My Morning Tea

IMG_0468This morning I woke up attempting a very specific and arduous articulation of gratitude for my parents and whatever grace of fortune has brought wonderful people to my life.  I feel grateful that my parents taught me empathy, communication, forgiveness and persistence.  They taught me to give hugs, stand by, remain whole, and wait for the opportunity to be wronged and righted.  They taught me the strength to be vulnerable, the compassion to forgive and the ability to suspend judgment.  And for these reasons, I trust people.  I do not trust them because they will never be unkind or insensitive or angry or wrong; they will be.  I don’t ask them to trust me because I’m perfect; I’m not.  We are floundering through life together and it can get ugly.  I sometimes picture my life on an aerial speedcam and I laugh out loud as I watch the errors of my days as a voyeur;  Three kids, 8 mittens, 4 hats, 4 zippers to the car, forgot tea cup, got tea cup, forgot keys on counter, returned to counter, back to car, 3 car seats adjusted, car won’t start, mouthed the word “SHIT,” woops, thought she mouthed it but the oldest is now mouthing “SHIT what, mom?”

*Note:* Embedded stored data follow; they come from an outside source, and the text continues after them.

/-- item stmt-Langlands-27037 · crux · RESIDUAL (gen 0; summit-strength until shown otherwise, D-0170) · rank 4 · open · by planner
why it might fail: Contains direction (A) for every weakly-regular non-regular type in rank ≥ 3 and for non-regular GL₂ types over CM fields, where no Galois representation has been constructed (outside LDS realised coherently on unitary Shimura varieties, whose archimedean condition the tree cannot yet state).
sources: GoldringKoskivirta2019 (Invent. Math. 217: strata Hasse invariants, Galois representations for LDS), [galaxy:pdf:4740801180] Carayol–Knapp, Limits of discrete series with infinitesimal character zero, FakhruddinPilloni2021 — tree Literature/NumberTheory/Automorphic/WeaklyRegularGaloisRep.lean, Literature.Barriers.Langlands.NonRegularWeightBarrier, Literature.Barriers.Langlands.ShimuraVarietyRealizationBarrier
[crux · REST · WEAKER than QO (kernel seedlessBeltAvatars_of_host) · RESIDUAL (IDEA-NEEDED)] QO
restricted to members with NO totally-real non-regular GL₂ seed presentation (¬SeedBox):
weakly-regular non-regular L-algebraic π on GL_n/K for n ≥ 3 (a repeated Hodge–Tate weight), and n =
2 members seeded only over CM fields (weight one at a complex place; non-regular Bianchi-type) — the
part of the belt with no GL₂-over-totally-real presentation at all. Regular seeds (all k_β ≥ 2) are
not presentations: their orbits lie in HULL₂ ((r0)+(up)) and are excluded by QO's ¬HULL₂, so such
members are vacuous here. Next print rung in sight: Goldring–Koskivirta (Invent. 2019) holomorphic
limits of discrete series on unitary Shimura varieties — not typable while HasInfinityType records
only the multiset of weights per embedding (the chamber/degeneracy datum is lost). -/
@[route_item "route-Langlands-SeedParityLadder", crux (bottleneck := idea) (source := "ledger wanted_by.residual on stmt-Langlands-27037, 2026-09-01")]
def SeedlessBeltAvatars : Prop :=
  ∀ (K : Type) [Field K] [NumberField K] (n : ℕ) (hcpt : Literature.NumberTheory.Automorphic.isCompact_glFiniteIntegralLevel n K), 0 < n → ∀ (π : Literature.NumberTheory.Automorphic.CuspidalAutomorphicRepData n K hcpt), π.1.IsLAlgebraic → ¬ (n = 2 ∧ ∃ (h₀ : Literature.NumberTheory.Automorphic.isCompact_glFiniteIntegralLevel 2 ℚ) (π₀ : Literature.NumberTheory.Automorphic.CuspidalAutomorphicRepData 2 ℚ h₀) (h₁ : Literature.NumberTheory.Automorphic.isCompact_glFiniteIntegralLevel 1 K) (χ : Literature.NumberTheory.Automorphic.AutomorphicRepData (Literature.NumberTheory.Automorphic.AutomorphyDatum.gl 1 K h₁)), π₀.1.HasArchParameter (fun _ => ({0, 0} : Multiset ℂ)) ∧ (∀ φ ∈ π₀.1.W, Literature.NumberTheory.Automorphic.rightTranslation (Literature.NumberTheory.Automorphic.AdelicGroupData.gl 2 ℚ) ((Literature.NumberTheory.Automorphic.AutomorphyDatum.gl 2 ℚ h₀).ofArch ⟨-1, trivial⟩) φ - φ ∈ π₀.1.W') ∧ χ.IsLAlgebraic ∧ ∀ᶠ w : IsDedekindDomain.HeightOneSpectrum (NumberField.RingOfIntegers K) in Filter.cofinite, ∀ (u : IsDedekindDomain.HeightOneSpectrum (NumberField.RingOfIntegers ℚ)) (α : Multiset ℂ) (c : ℂ), w.asIdeal.under (NumberField.RingOfIntegers ℚ) = u.asIdeal → π₀.1.HasSatakeParamAt u α → χ.HasSatakeParamAt w {c} → π.1.HasSatakeParamAt w ((α.map (· ^ w.asIdeal.inertiaDeg (NumberField.RingOfIntegers ℚ))).map (c * ·))) → ¬ (n = 2 ∧ ∃ (K₀ : Type) (_ : Field K₀) (_ : NumberField K₀) (_ : Algebra K₀ K), NumberField.IsTotallyReal K₀ ∧ ∃ (h₀ : Literature.NumberTheory.Automorphic.isCompact_glFiniteIntegralLevel 2 K₀) (π₀ : Literature.NumberTheory.Automorphic.CuspidalAutomorphicRepData 2 K₀ h₀) (k : (K₀ →+* ℂ) → ℕ) (w : ℤ) (h₁ : Literature.NumberTheory.Automorphic.isCompact_glFiniteIntegralLevel 1 K) (χ : Literature.NumberTheory.Automorphic.AutomorphicRepData (Literature.NumberTheory.Automorphic.AutomorphyDatum.gl 1 K h₁)), π₀.1.IsLAlgebraic ∧ π₀.1.HasInfinityType (Literature.NumberTheory.Automorphic.hilbertInfinityType k w) ∧ (∃ β : K₀ →+* ℂ, k β = 1) ∧ χ.IsLAlgebraic ∧ ∀ᶠ w : IsDedekindDomain.HeightOneSpectrum (NumberField.RingOfIntegers K) in Filter.cofinite, ∀ (u : IsDedekindDomain.HeightOneSpectrum (NumberField.RingOfIntegers K₀)) (α : Multiset ℂ) (c : ℂ), w.asIdeal.under (NumberField.RingOfIntegers K₀) = u.asIdeal → π₀.1.HasSatakeParamAt u α → χ.HasSatakeParamAt w {c} → π.1.HasSatakeParamAt w ((α.map (· ^ w.asIdeal.inertiaDeg (NumberField.RingOfIntegers K₀))).map (c * ·))) → ¬ (∀ S : (∀ (K : Type) [Field K] [NumberField K] (n : ℕ) (hcpt : Literature.NumberTheory.Automorphic.isCompact_glFiniteIntegralLevel n K), Literature.NumberTheory.Automorphic.AutomorphicRepData (Literature.NumberTheory.Automorphic.AutomorphyDatum.gl n K hcpt) → Prop), ((∀ (K : Type) [Field K] [NumberField K] (n : ℕ) (hcpt : Literature.NumberTheory.Automorphic.isCompact_glFiniteIntegralLevel n K) (π : Literature.NumberTheory.Automorphic.CuspidalAutomorphicRepData n K hcpt), 0 < n → π.1.IsLAlgebraic → (∃ (K₀ : Type) (_ : Field K₀) (_ : NumberField K₀) (_ : Algebra K₀ K), IsGalois K₀ K ∧ IsCyclic (K ≃ₐ[K₀] K) ∧ (NumberField.IsTotallyReal K₀ ∨ NumberField.IsCMField K₀) ∧ ∃ T : Literature.NumberTheory.Automorphic.InfinityType K n, π.1.HasInfinityType T ∧ (Literature.NumberTheory.Automorphic.InfinityType.automorphicInduction K₀ (n * Module.finrank K₀ K) T).IsRegular) → S K n hcpt π.1) ∧ (∀ (K₀ : Type) [Field K₀] [NumberField K₀] (M : Type) [Field M] [NumberField M] [Algebra K₀ M] (n : ℕ) (h₀ : Literature.NumberTheory.Automorphic.isCompact_glFiniteIntegralLevel n K₀) (hM : Literature.NumberTheory.Automorphic.isCompact_glFiniteIntegralLevel n M) (h₁ : Literature.NumberTheory.Automorphic.isCompact_glFiniteIntegralLevel 1 M) (π₀ : Literature.NumberTheory.Automorphic.CuspidalAutomorphicRepData n K₀ h₀) (χ : Literature.NumberTheory.Automorphic.AutomorphicRepData (Literature.NumberTheory.Automorphic.AutomorphyDatum.gl 1 M h₁)) (P : Literature.NumberTheory.Automorphic.AutomorphicRepData (Literature.NumberTheory.Automorphic.AutomorphyDatum.gl n M hM)), π₀.1.IsLAlgebraic → χ.IsLAlgebraic → (∀ᶠ w : IsDedekindDomain.HeightOneSpectrum (NumberField.RingOfIntegers M) in cofinite, ∀ (u : IsDedekindDomain.HeightOneSpectrum (NumberField.RingOfIntegers K₀)) (α : Multiset ℂ) (c : ℂ), w.asIdeal.under (NumberField.RingOfIntegers K₀) = u.asIdeal → π₀.1.HasSatakeParamAt u α → χ.HasSatakeParamAt w {c} → P.HasSatakeParamAt w ((α.map (· ^ w.asIdeal.inertiaDeg (NumberField.RingOfIntegers K₀))).map (c * ·))) → S K₀ n h₀ π₀.1 → S M n hM P) ∧ (∀ (K : Type) [Field K] [NumberField K] (L : Type) [Field L] [NumberField L] [Algebra K L] (m n : ℕ) (hL : Literature.NumberTheory.Automorphic.isCompact_glFiniteIntegralLevel m L) (hcpt : Literature.NumberTheory.Automorphic.isCompact_glFiniteIntegralLevel n K) (σ : Literature.NumberTheory.Automorphic.CuspidalAutomorphicRepData m L hL) (π : Literature.NumberTheory.Automorphic.AutomorphicRepData (Literature.NumberTheory.Automorphic.AutomorphyDatum.gl n K hcpt)), 0 < m → σ.1.IsLAlgebraic → (∀ᶠ v : IsDedekindDomain.HeightOneSpectrum (NumberField.RingOfIntegers K) in cofinite, ∀ β : IsDedekindDomain.HeightOneSpectrum (NumberField.RingOfIntegers L) → Multiset ℂ, (∀ w : IsDedekindDomain.HeightOneSpectrum (NumberField.RingOfIntegers L), w.asIdeal.under (NumberField.RingOfIntegers K) = v.asIdeal → σ.1.HasSatakeParamAt w (β w)) → ∃ α : Multiset ℂ, π.HasSatakeParamAt v α ∧ Literature.NumberTheory.Automorphic.satakePolynomial α = ∏ᶠ w ∈ {w : IsDedekindDomain.HeightOneSpectrum (NumberField.RingOfIntegers L) | w.asIdeal.under (NumberField.RingOfIntegers K) = v.asIdeal}, (Literature.NumberTheory.Automorphic.satakePolynomial (β w)).comp (Polynomial.X ^ w.asIdeal.inertiaDeg (NumberField.RingOfIntegers K))) → S L m hL σ.1 → S K n hcpt π)) → S K n hcpt π.1) → (∀ S : (∀ (K : Type) [Field K] [NumberField K] (n : ℕ) (hcpt : Literature.NumberTheory.Automorphic.isCompact_glFiniteIntegralLevel n K), Literature.NumberTheory.Automorphic.AutomorphicRepData (Literature.NumberTheory.Automorphic.AutomorphyDatum.gl n K hcpt) → Prop), ((∀ (K : Type) [Field K] [NumberField K] (n : ℕ) (hcpt : Literature.NumberTheory.Automorphic.isCompact_glFiniteIntegralLevel n K) (π : Literature.NumberTheory.Automorphic.CuspidalAutomorphicRepData n K hcpt), 0 < n → π.1.IsLAlgebraic → (∃ (K₀ : Type) (_ : Field K₀) (_ : NumberField K₀) (_ : Algebra K₀ K), IsGalois K₀ K ∧ IsCyclic (K ≃ₐ[K₀] K) ∧ (NumberField.IsTotallyReal K₀ ∨ NumberField.IsCMField K₀) ∧ ∃ T : Literature.NumberTheory.Automorphic.InfinityType K n, π.1.HasInfinityType T ∧ (Literature.NumberTheory.Automorphic.InfinityType.automorphicInduction K₀ (n * Module.finrank K₀ K) T).IsWeaklyRegular) → S K n hcpt π.1) ∧ (∀ (K₀ : Type) [Field K₀] [NumberField K₀] (M : Type) [Field M] [NumberField M] [Algebra K₀ M] (n : ℕ) (h₀ : Literature.NumberTheory.Automorphic.isCompact_glFiniteIntegralLevel n K₀) (hM : Literature.NumberTheory.Automorphic.isCompact_glFiniteIntegralLevel n M) (h₁ : Literature.NumberTheory.Automorphic.isCompact_glFiniteIntegralLevel 1 M) (π₀ : Literature.NumberTheory.Automorphic.CuspidalAutomorphicRepData n K₀ h₀) (χ : Literature.NumberTheory.Automorphic.AutomorphicRepData (Literature.NumberTheory.Automorphic.AutomorphyDatum.gl 1 M h₁)) (P : Literature.NumberTheory.Automorphic.AutomorphicRepData (Literature.NumberTheory.Automorphic.AutomorphyDatum.gl n M hM)), π₀.1.IsLAlgebraic → χ.IsLAlgebraic → (∀ᶠ w : IsDedekindDomain.HeightOneSpectrum (NumberField.RingOfIntegers M) in cofinite, ∀ (u : IsDedekindDomain.HeightOneSpectrum (NumberField.RingOfIntegers K₀)) (α : Multiset ℂ) (c : ℂ), w.asIdeal.under (NumberField.RingOfIntegers K₀) = u.asIdeal → π₀.1.HasSatakeParamAt u α → χ.HasSatakeParamAt w {c} → P.HasSatakeParamAt w ((α.map (· ^ w.asIdeal.inertiaDeg (NumberField.RingOfIntegers K₀))).map (c * ·))) → S K₀ n h₀ π₀.1 → S M n hM P) ∧ (∀ (K : Type) [Field K] [NumberField K] (L : Type) [Field L] [NumberField L] [Algebra K L] (m n : ℕ) (hL : Literature.NumberTheory.Automorphic.isCompact_glFiniteIntegralLevel m L) (hcpt : Literature.NumberTheory.Automorphic.isCompact_glFiniteIntegralLevel n K) (σ : Literature.NumberTheory.Automorphic.CuspidalAutomorphicRepData m L hL) (π : Literature.NumberTheory.Automorphic.AutomorphicRepData (Literature.NumberTheory.Automorphic.AutomorphyDatum.gl n K hcpt)), 0 < m → σ.1.IsLAlgebraic → (∀ᶠ v : IsDedekindDomain.HeightOneSpectrum (NumberField.RingOfIntegers K) in cofinite, ∀ β : IsDedekindDomain.HeightOneSpectrum (NumberField.RingOfIntegers L) → Multiset ℂ, (∀ w : IsDedekindDomain.HeightOneSpectrum (NumberField.RingOfIntegers L), w.asIdeal.under (NumberField.RingOfIntegers K) = v.asIdeal → σ.1.HasSatakeParamAt w (β w)) → ∃ α : Multiset ℂ, π.HasSatakeParamAt v α ∧ Literature.NumberTheory.Automorphic.satakePolynomial α = ∏ᶠ w ∈ {w : IsDedekindDomain.HeightOneSpectrum (NumberField.RingOfIntegers L) | w.asIdeal.under (NumberField.RingOfIntegers K) = v.asIdeal}, (Literature.NumberTheory.Automorphic.satakePolynomial (β w)).comp (Polynomial.X ^ w.asIdeal.inertiaDeg (NumberField.RingOfIntegers K))) → S L m hL σ.1 → S K n hcpt π)) → S K n hcpt π.1) → ∀ (ℓ : ℕ) [Fact ℓ.Prime] (ι : PadicAlgCl ℓ ≃+* ℂ), ∃ ρ : Literature.NumberTheory.GaloisRepresentations.FramedGaloisRep K (PadicAlgCl ℓ) n, ρ.toGaloisRep.IsSemisimple ∧ ∀ᶠ v : IsDedekindDomain.HeightOneSpectrum (NumberField.RingOfIntegers K) in Filter.cofinite, SatakeFrobCompatibleAt ι π.1 ρ v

We get some things right with practice, but life is often a series of teachable, highly human moments and fledgling mistakes.  But yet, I have faith in the people that I have drawn to me, or the people to whom I have been drawn; be it through family, summer camp, proximity, books, or a first conversation when something clicked.  I have this faith because my parents told me I would be ok.  I have this faith because they taught me I didn’t have to be perfect to be loved by them or anyone else.  They taught me not to trust people based upon how often they are getting things right, but how hard they are trying to live right.  They taught me to love myself and respect myself and to have high expectations for how I am treated and in so doing, they taught me how to draw goodness to me.  They implanted in me at a very young age a clickometer that detects potential friendship and so far, it has been both open minded and accurate.  In fact, I have drawn love and goodness to my life like wake beckons dolphins.  Thank you Providence, or God, or Almighty Boat Wake, for drawing so many wonderful, loving, and fallible people to my life.  Thank you, mom and dad, for teaching me to trust and enjoy them.  After getting out of bed with these deep thoughts, the aerial speedcam caught me brushing teeth, making tea, sipping tea, reading my teabag and sitting down abruptly with my hand clasped over my mouth in awe.  It read, “be kind and compassionate and the whole world will be your friend.”  That sums it up nicely.